Your instructions - Taking the line with "(θ ↦ ⟨∏Φ_k(fⱼ^θ)⟩_k)" as the first and the line with "outside the two" as the last, set down exactly every line in that range from the entries below, and no more.

Records shown -

/-!
# Purely inseparable four-folds `z^p + F(x₁, …, x₄)`: THE READING OF THE ESCAPING CENTRE AFTER THE FAR-RESONANCE REPAIR AT ANY FINITE
# NUMBER OF HEIGHTS (chart model; cell `res-dim4-pi`, typ-2 g8; HANDOFF g7 OPEN 4 «post-repair readings» for the one-step repair of p718376 /
# `farSide_globalCentre_pairs_every` p721332, whose output `hs` is an arbitrary nodup list of collision heights)

[OURS · counted 0] (D-0157 DOOR 2; DR-157-C.) Setting of p718376: `j ∉ T`, `F` `T`-permissible, `hs ≠ []` nodup heights, `C(hs) = Π_{h ∈ hs} C_h`,
`C_h = ψ_{−h}^*𝓘(V(y_0, y_T, y_j))`, `τ : V′ → 𝔸⁵` ANY blowing up along `C(hs)`. PROVED here (no `sorry`, no new axiom), by induction on `hs`
(Literature `IsBlowup.exists_comp_eq_of_mul`: `τ = τ₂ ≫ τ₁`, `τ₁` along `C_h`, `τ₂` along `τ₁^*C(hs′)`; Literature `TransformCompDisjoint`:
strict / controlled transforms along the composite are the iterated ones for disjoint centres; p723027 `farRepair_chart_reading` for `τ₁`;
p718958's restriction of `τ₂` over the chart; `comap_chart_heightLoci` (`…ReadingLocus`): on that chart `τ₁^*C(hs′)` is `C(hs′ − h)`;
induction on the number of heights):

* `foldl_heightStates_shift` — the height/state fold is equivariant under shifting all heights;
* **`farRepair_chart_reading_heights`** (and `…_aux`, the same with the number of heights as a parameter) — there is an OPEN IMMERSION `φ : 𝔸⁵ → V′` such that:
  (1) `St_τ(V(y_0, y_T))` reads `V(y_0, y_T)` and (2) lies inside `φ(𝔸⁵)` — after the whole repair the strict transform of the escaping
  centre is STILL a single-chart coordinate centre;
  (3) the controlled transform of `(z^p + F)·𝒪` reads `(z^p + F⁽ʰˢ⁾)·𝒪`, where `(h_last, F⁽ʰˢ⁾)` is the FOLD over `hs` of
  `(h_prev, G) ↦ (h, (CentreBlowup.step p (insert j T) j 0 ⟨G(y_j + (h − h_prev)), 0, ∅⟩).F)` from `(0, F)` — one coordinate-centre STEP of the
  tree per height, each in the frame translated by the difference of consecutive heights; (4) `T` is permissible for `F⁽ʰˢ⁾`;
  (5) the exceptional ideal `τ^*C(hs)` reads `Π_{h ∈ hs} (y_j + (h_last − h))·𝒪` (parallel hyperplanes, the last one `y_j·𝒪`);
  (6) an index-`j` hyperplane `(y_j + a)·𝒪` reads `⊤` if `−a ∈ hs` (it was at a repaired height) and `(y_j + (a + h_last))·𝒪` otherwise;
  (7) a near member `y_t·𝒪`, `t ∈ T`, reads `y_t·𝒪`; (8) a transversal member `(yᵢ + a)·𝒪`, `i ∉ T ∪ {j}`, reads itself.

Far quadrics after a many-heights repair have readings of degree `|hs| + 2` (one height: p723327); they are not listed here. Nothing here is a
statement about resolution of singularities in dimension ≥ 4 / characteristic `p` (NOT proved anywhere in this programme).
bears_on: LADDER-RESOLUTION:D157-DOOR2 (res-dim4-pi). Supports stmt-ResolutionOfSingularities-16155 (helper).
-/

-- every declaration of this summit lives under `Summit.ResolutionOfSingularities.ResolutionOfSingularities`
-- (summit = problem), which the duplicate-namespace linter flags; house convention (cf. the Target file).
set_option linter.dupNamespace false

noncomputable section

open MvPolynomial CategoryTheory AlgebraicGeometry TopologicalSpace
open AlgebraicGeometry.Scheme.IdealSheafData (ofIdealTop)

namespace Summit.ResolutionOfSingularities.ResolutionOfSingularities.Theorems.PIDim4

open Literature.AlgebraicGeometry.Resolution
open Literature.AlgebraicGeometry.Resolution.Hauser2010
open Literature.AlgebraicGeometry.Resolution.AffinePointBlowup (P A γ coord)

namespace ChartDictionary

/-! ## §1 The height/state fold under a shift of all heights -/

section Fold

variable {K : Type} [Field K] {α : Type*}

/-- **Shifting every height by `c` shifts the recorded height and leaves the states alone** (the fold only sees differences of heights). -/
theorem foldl_heightStates_shift (f : K → α → α) (l : List K) (a c : K) (x : α) :
    (l.map fun h => h - c).foldl (fun (acc : K × α) (h : K) => (h, f (h - acc.1) acc.2)) (a - c, x) =
      ((l.foldl (fun (acc : K × α) (h : K) => (h, f (h - acc.1) acc.2)) (a, x)).1 - c,
        (l.foldl (fun (acc : K × α) (h : K) => (h, f (h - acc.1) acc.2)) (a, x)).2) := by
  induction l generalizing a x with
  | nil => rfl
  | cons h l ih =>
    rw [List.map_cons, List.foldl_cons, List.foldl_cons]
    have e : h - c - (a - c) = h - a := sub_sub_sub_cancel_right h a c
    rw [show ((h - c, f (h - c - (a - c, x).1) (a - c, x).2) : K × α) = (h - c, f (h - (a, x).1) (a, x).2) by rw [e]]
    exact ih h (f (h - a) x)

end Fold

/-! ## §2 The reading after the repair at any finite number of heights -/

section Heights

variable {K : Type} [Field K] {p : ℕ} [hp : Fact p.Prime] [CharP K p] {T : Finset (Fin 4)} {j : Fin 4}
import Literature.MathematicalPhysics.QuantumFieldTheory.Balaban1983to89.B12RegularSpaces111Gauge
import Literature.MathematicalPhysics.QuantumFieldTheory.Balaban1983to89.B12ExpSteps

/-!
# `Balaban1983to89.B12Ineq341Rotation` — T. Bałaban, *Renormalization group approach to lattice gauge field theories. I*,
Commun. Math. Phys. **109** (1987) 249–301 [Balaban1987RG1]: **the FIRST inequalities of (3.41) and (3.42) p. 278 — the cost of the
rotation `R((vū_{k+1}v_ju_j)⁻¹)`** — on the carriers of record (`B12RegularSpaces111`: plaquette variables `plaq`, gauge action `gaugeU`;
`B12RegularSpaces111Gauge.plaq_gaugeU`): until now the first inequality of (3.41) was the literal analytic-input hypothesis `h41a`/`h41` of
`B12ExpSteps.ineq341`, `B12Plaquette343.ineq344_plaquette`/`condIII_first_plaquette[_shifted]`, `B12Lemma4Concrete.condIII_first_plaq`/
`…_region`, and the printed (3.42) the hypothesis `h42` of `B12CondIIIJ.jLadder_bound`/`condIII_second_of_inputs`.  Here both are
DERIVED from their printed ingredients: the identity (3.39) (with (3.37)) relating `exp iξ𝐇_j(□₀, Q(…))` to `U_{k+1}(□₀, M˙(𝐔))` by the
gauge transformation `(vū_{k+1}v_ju_j)⁻¹`, the bounds (3.40), and the sizes of the four transformations ((3.26) `v`, (3.27) `u_{k+1}`,
(3.37) `u_j`, and `v_j`).

HONEST FRAMING (cell `lit-balaban`, verbatim): statement-level skeleton of published theorems with citation tags; proofs where landed; nothing here is a claim about the Yang–Mills mass gap.

PDF held: `paper:balaban1987-cmp109-rg-i-small-field` (journal page = PDF page + 248); pp. 275, 277, 278 re-read as images from the
renders `b2b-balaban-ref1/pages/1987-cmp109-rg-I-small-field/1987-cmp109-rg-I-small-field-p027/p029/p030-x2.png` by this unit.

THE PRINT, verbatim.  p. 275 (3.26): *«M˙(𝐔) = V^v, |V(b) − 1| < O(1)Mα₀, |v − 1| < O(1)Mα₁.»*; (3.27): *«U_{k+1}(□₀, V) = (exp iL⁻¹η𝐇_{k+1}(□₀,
(1/i) log V))^{u_{k+1}}, … |u_{k+1} − 1| < B₃O(1)Mα₀ on □₀.»*  p. 277 (3.37): *«U_j(□₀, exp iτQ(L⁻¹η𝐇_{k+1})) = (exp iξ𝐇_j(□₀,
τQ(L⁻¹η𝐇_{k+1})))^{u_j}, … |u_j − 1| < B₃²O(1)Mα₀.»*  p. 278: *«Using (97) [12], (3.27), (3.26) we obtain for τ = 1  U_j(□₀, exp iQ(L⁻¹η𝐇_{k+1}))
= U_j(□₀, M˙(exp iL⁻¹η𝐇_{k+1})^{v_j⁻¹}) = U_j(□₀, M˙(U_{k+1}(□₀, M˙(𝐔))))^{v_j⁻¹(ū_{k+1})⁻¹v⁻¹} = U_{k+1}(□₀, M˙(𝐔))^{(vū_{k+1}v_j)⁻¹}.
(3.39) The assumption that the configuration 𝐔 belongs to the space U′ᶜ_{k+1}(□₀, (1+2β)α₀, (1+β)α₁, α₀) implies in particular the
inequalities |∂U_{k+1}(□₀, M˙(𝐔)) − 1| < (1+2β)α₀(L⁻¹η)², |J_{k+1}(□₀, M˙(𝐔))| < (1+2β)α₀ on □̃³. (3.40) The first inequality, and the
identities (3.39), (3.37) imply |∂ exp iξ𝐇_j(□₀, Q(L⁻¹η𝐇_{k+1})) − 1| = |R((vū_{k+1}v_ju_j)⁻¹)(∂U_{k+1}(□₀, M˙(𝐔)) − 1)| <
exp B₃²O(1)Mα₀ exp B₃O(1)Mα₀ exp B₃O(1)Mα₀ × exp O(1)Mα₁(1+2β)α₀(L⁻¹η)² < (1+3β)α₀(L^{j−1}η)²ξ² on □̃³, (3.41) for α₁ sufficiently
small, e.g. O(1)Mα₁ ≤ β. A similar inequality holds for the expression replacing the variable 𝐉  |D^{ξ*}_{exp iξ𝐇_j(…)}ξ⁻²π Im ∂ exp iξ𝐇_j(…)|
= |R((vū_{k+1}v_ju_j)⁻¹)(L^{j−1}η)³J_{k+1}(M˙(𝐔))| < (1+3β)α₀(L^{j−1}η)³ on □̃³. (3.42)»*

THE READING.  `R(g)X = gXg⁻¹` ([Balaban1985BackgroundPropagators] (3.3)); for a `Gᶜ`-valued gauge transformation the ROTATION COST at a
site is `‖g‖·‖g⁻¹‖` (`‖R(g)X‖ ≤ ‖g‖‖g⁻¹‖·‖X‖`, and `R(g)(X) − 1 = R(g)(X − 1)`); it is inversion-invariant and submultiplicative along
products, so the composite `(vū_{k+1}v_ju_j)⁻¹` costs at most the product of the four individual costs.  The print assigns one
exponential factor to each transformation (a generic `O(1)` in each exponent): `u_j ↦ e^{B₃²O(1)Mα₀}` ((3.37)), `ū_{k+1} ↦ e^{B₃O(1)Mα₀}`
((3.27); `ū_{k+1}` is `u_{k+1}` made block-constant, p. 278), `v_j ↦ e^{B₃O(1)Mα₀}`, `v ↦ e^{O(1)Mα₁}` ((3.26)) — these per-transformation
cost bounds are the HYPOTHESES here (the typed constant `O₁` of `B12Sec2to5.Lemma4Consts` for every `O(1)`, as in `B12ExpSteps`); from
(3.39)+(3.37), `exp iξ𝐇_j(□₀, Q(…)) = U_{k+1}(□₀, M˙(𝐔))^{(vū_{k+1}v_ju_j)⁻¹}`, so its plaquette variables are the rotated ones
(`plaq_gaugeU`) — the identity enters as an equality of plaquette variables (hypothesis `h339`), the functions themselves being data of [15].

WHAT IS PROVED.  §1 rotation costs in a normed ring: `norm_conj_le_cost`, `norm_conj_sub_one_le_cost`, `cost_inv`, `cost_mul_le`,
`cost_mul4_le`, `cost_composite_le` (`cost_nonneg` private).  §2 **(3.41), first inequality** for the plaquette variables of `𝐔₂^{(vū_{k+1}v_ju_j)⁻¹}`
from (3.40) and the four cost bounds (`ineq341_first`), its transport to any configuration with the same plaquette variables — the
literal `h41` of the Lemma-4 chain DISCHARGED modulo (3.39)/(3.40)/costs (`h41_of_eq339`), and the printed last member
`< (1+3β)α₀(L^{j−1}η)²ξ²` by `B12ExpSteps.ineq341_printed` under the restrictions (`ineq341_printed_of_eq339`).  §3 **(3.42)**: the rotated,
rescaled current `R(w)((L^{j−1}η)³J_{k+1})` is `< (1+3β)α₀(L^{j−1}η)³` from «|J_{k+1}(□₀, M˙(𝐔))| < (1+2β)α₀», the cost bound and
`e^{a}(1+2β) ≤ 1+3β` (`B12ExpSteps.step341` under `Lemma4Restrictions` + the three unlisted constant hypotheses) (`ineq342`, and for a bond
function given by that identity, `h42_of_eq342` = the hypothesis `h42` of `B12CondIIIJ`).  NOT here: the functions `U_{k+1}(□₀, M˙(𝐔))`,
`J_{k+1}`, `𝐇_j`, the transformations `v, ū_{k+1}, v_j, u_j` and the identities (3.39)/(3.37) themselves (data of [12, 15]; hypotheses),
(3.40) (hypothesis = membership of `𝐔` in `U′ᶜ_{k+1}`, the (iv)-type data bound).  No `def`, no `Prop` placeholder, no new fact; axioms
standard.  Unit `lit-balaban-p07` (Phase-2 seat p07 gen 6; TAKING line HOME/STATUS.md 2026-08-21T07:22:00Z; row B12.Eq3.37-3.47, owners
r09/r20), HOME `run/shared/lean/pub/lit-balaban/`.
-/

namespace Literature.MathematicalPhysics.QuantumFieldTheory.Balaban1983to89.B12Ineq341Rotation
/-!
# Line `WardDefectSketch` (idea `ward-defect-weak-coupling`) for crux `CurvatureAmnesia`
(item stmt-QuantumFields-16192) — the lead's registered skeleton, v8 (gen-1 continuation lead c4, cycle 5: composition and
registered crux stub identical to v6/v7 — the EQUIVALENCE CERTIFICATE `CurvatureAmnesia ↔ (W₂)` is LANDED, p157344, so the open
residue of this line is certified to be the crux itself; cycle 5 registers four ENGINE-PREREQUISITE sub-goals of the card's C⁺
(transport of the lattice gap to every axis, exact lattice translation covariance of `latticeSchwinger`, Schwartz-topology
convergence of lattice difference quotients, the W⁺ Λ²-selection rule) as `stub-add` sub-goals proved `--supports`, see §4)

Crux decl `Summit.QuantumFields.YangMills.Theses.CoincidenceRotationBootstrap.CurvatureAmnesia` (shared
verbatim with `ScalingWindowSplit.CurvatureAmnesia`): Σ5 ORIENTATION AMNESIA of the curvature species of every
weak-coupling Wilson limit carrying the OS guards, the lattice tie, non-triviality and the two gaps.

**Lens: Wilson's exact angular-momentum (Ward / Schwinger–Dyson) identity.**  For a SEPARATED real family
`f` (compact, pairwise disjoint supports) rotate every test function in the `(x₀,x₁)`-plane,
`f^θ := f ∘ ρ_θ⁻¹` (`rotFamily`, `ρ_θ = planeRot 0 θ`), and read the renormalised Wilson curvature correlator
`θ ↦ ⟨∏ⱼ Φ_k(fⱼ^θ)⟩_k` (`rotCorrelator`).  Only the sampling `f(a_k ρ_{-θ} x)` depends on `θ`, so it is a smooth
function of `θ` whose derivative is MINUS the one-insertion LATTICE WARD FUNCTIONAL
`W_k(θ; f) := Σᵢ ⟨Φ_k(f₁^θ) ⋯ Φ_k((L fᵢ)^θ) ⋯ Φ_k(f_n^θ)⟩_k` (`wardFunctional`, `L = x₁∂₀ − x₀∂₁ = rotGen`).
The registered stubs (v4; (C), (T), (U) and the funnel are LANDED and imported):

* `stub_wardNullity_two_le` — (W₂) THE HARD STUB (open-problem): the cycle-1 Ward stub (W₀) restricted to its
  non-degenerate arities `n ≥ 2` — under the crux's hypotheses VERBATIM (`hW`, guards, tie, non-triviality, gaps; Borel
  structure of `G` as instance binders), for every `n ≥ 2` and every separated real family `f` the angle-`0` Ward
  functional `W_k(f) = Σᵢ ⟨Φ_k(f₁) ⋯ Φ_k(L fᵢ) ⋯ Φ_k(f_n)⟩_k → 0`.  By the tie this is the rotation-Ward identity
  `Σᵢ 𝔖ₙ(f₁⊗⋯⊗Lfᵢ⊗⋯⊗f_n) = 0` of the curvature-species Schwinger functions of the Wilson limit on separated tensors — the
  non-perturbative rotation-restoration statement of weak-coupling lattice YM₄ (no proof in print).  Intended engine
  (idea card): summation by parts on `ℤ⁴` and the Schwinger–Dyson equations of Wilson's measure express `W_k` as the
  correlator of the ROTATION DEFECT of the Wilson action (`BULK + CONTACT + SEAM`); the antisymmetrised first moment
  projects onto the `Λ²`-channel, where pure gauge theory has no gauge-invariant local operator below dimension 6,
  leaving two powers of UV slack in the bulk and a lattice-scale mixing coefficient `c_k = O(g₀²(a_k)) → 0` at the
  insertion sites; the lattice gap gives the IR summability of the moment sum.
  **Certificate (v6, LANDED p157344, `Theorems/ScalingWindowSplitCurvatureAmnesiaIffWardNullity.lean`):**
  `curvatureAmnesia_iff_wardNullity_two_le : CurvatureAmnesia ↔ (W₂)` — the converse of the funnel: the crux's Σ5 clause
  and the proper-hypercubic guard give invariance under every `(x₀,x₁)`-rotation (landed density upgrade), the tie makes
  the rotated correlator and the rotated Ward functional converge pointwise in the angle to CONSTANTS, the landed angle
  calculus identifies the second as minus the derivative of the first, and an Osgood–Baire uniform-boundedness interval
  with FTC + dominated convergence forces the constant to vanish (`wardNullity_of_planeInvariance`,
  `limit_of_derivs_eq_zero`).  So (W₂) is not a weakening: no reshaping inside this line can shrink the open residue.
* `stub_wardNullity_one` — (W₁) LANDED p155284 (wave 1): the degenerate arity `n = 1`, from the tie ALONE — the
  lattice one-point function of `L f₀` is `κ_k · a_k⁴Σ_y (Lf₀)(a_k y)` (`latticeSchwinger_one_eq`), `κ_k` converges by the
  tie at one bump (`tendsto_riemannSum_box`), and `a_k⁴Σ_y (Lf₀)(a_k y) → ∫ L f₀ = 0`.  (Degree `0` is an empty sum and
  is discharged inside the composition.)
* `stub_uniformOfPointwise` — (U) LANDED p151760 (+ prep p151429): the TIE (pointwise boundedness in `k` ⇒
  multilinear Banach–Steinhaus on `∏ᵢ 𝓢_{Kᵢ}`, `Kᵢ` fixed pairwise disjoint compacts ⇒ equicontinuity) upgrades
  pointwise Ward nullity on every separated family to nullity UNIFORM in the rotation angle on compact intervals.
* `stub_angleCalculus` — (C) LANDED p147637: `HasDerivAt (θ ↦ ⟨∏Φ_k(fⱼ^θ)⟩_k) (−W_k(θ; f)) θ`.
* `stub_separatedTensorsTotal` — (T) LANDED p146869: separated real tensors are total in `⁰𝒮`.
* funnel `stub_cruxOfWardNullity` — LANDED p152241 (`Theorems/ScalingWindowSplitCurvatureAmnesiaOfWardNullity.lean`):
  `(W₀, all arities) → ScalingWindowSplit.CurvatureAmnesia`.

Composition: `wardNullity_of_stubs : (W₁) → (W₂) → (W₀)` (cases on the degree) and
`CurvatureAmnesia_of h₁ h₂ := stub_cruxOfWardNullity (wardNullity_of_stubs h₁ h₂)` — kernel-checked with no `sorry`
outside the two stubs; the funnel's steps:
1. mean-value inequality on `[-|θ|, |θ|]` + uniform nullity ⇒ `⟨∏Φ_k(fⱼ^θ)⟩_k − ⟨∏Φ_k(fⱼ)⟩_k → 0`;
2. the TIE at `f` and at `f^θ` identifies the two limits: `S n (F ∘ ρ_θ⁻¹) = S n F` on separated real tensors, every `θ`;
3. totality (T) lifts this to `⁰𝒮`;
4. the Σ5 rotation is `Q_B⁻¹ ∘ ρ_θ ∘ Q_B` with `cos θ = 3/5`, `sin θ = −4/5` and the proper signed permutation
   `Q_B : e₀ ↔ e₂, e₁ ↔ e₃` (landed `QB_spec`), so proper-hypercubic invariance (twice) and step 3 give the Σ5 clause.

History: v1–v3 by the gen-0 lead (prover-line-stmt-QuantumFields-16192-0; v3 = crux closed modulo the single stub
`stub_wardNullity` = (W₀), outcome promote-stub); v4 by the gen-1 continuation lead: (W₀) split by arity into
(W₁) (LANDED p155284, wave 1) and (W₂) (open, the lead's), composition re-checked; v5: (W₁) imported, sorries = 1;
v6 (continuation lead c2, cycle 3): the equivalence certificate `CurvatureAmnesia ↔ (W₂)` LANDED (p157344) and
imported (`curvatureAmnesia_iff_stub_wardNullity_two_le` below links it to the registered alias); sorries = 1 = (W₂);
v7 (continuation lead c3, cycle 4): unchanged composition and stub (re-registered); see `Lines/WardDefectSketch-c3.md`;
v8 (this file, continuation lead c4, cycle 5): unchanged composition and crux stub; engine-prerequisite sub-goals listed in §4.
Re-typed by the lead from the idea card `Ideas/ward-defect-weak-coupling.md` (every signature printed there) and the
tree lines `Lines/birth.lean`, `Lines/mirror_boost_transfer.lean`: the ideator's `WardDefectSketch.lean` lives in the
gate evidence store, which is not mounted in the lead's jail (docs/m5/notes/framework-gaps-2026-08-17-g33.md §4(iv)).
Deviation from the card: `AngleCalculus` drops the idle clause `Continuous (wardFunctional …)` (the composition
uses the mean-value inequality, not the fundamental theorem of calculus).

Negative knowledge honoured: no `Disproof.lean` for this crux yet (`ledger crux ls`, 2026-08-17); `ledger negatives`
nearby entry `DiagonalMirrorRP` — no stub asserts reflection positivity in any frame; the model-blind zoo
(`CurvatureBoostCovariance.Negative`, `NPointIsotropy.Negative`) has no `k`-side, while the hard stub is a
statement about Wilson lattice correlators along the given scheme on separated real tests only.
-/

noncomputable section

Completed exercise -
* `stub_angleCalculus` — (C) LANDED p147637: `HasDerivAt (θ ↦ ⟨∏Φ_k(fⱼ^θ)⟩_k) (−W_k(θ; f)) θ`.
* `stub_separatedTensorsTotal` — (T) LANDED p146869: separated real tensors are total in `⁰𝒮`.
* funnel `stub_cruxOfWardNullity` — LANDED p152241 (`Theorems/ScalingWindowSplitCurvatureAmnesiaOfWardNullity.lean`):
  `(W₀, all arities) → ScalingWindowSplit.CurvatureAmnesia`.

Composition: `wardNullity_of_stubs : (W₁) → (W₂) → (W₀)` (cases on the degree) and
`CurvatureAmnesia_of h₁ h₂ := stub_cruxOfWardNullity (wardNullity_of_stubs h₁ h₂)` — kernel-checked with no `sorry`
outside the two stubs; the funnel's steps:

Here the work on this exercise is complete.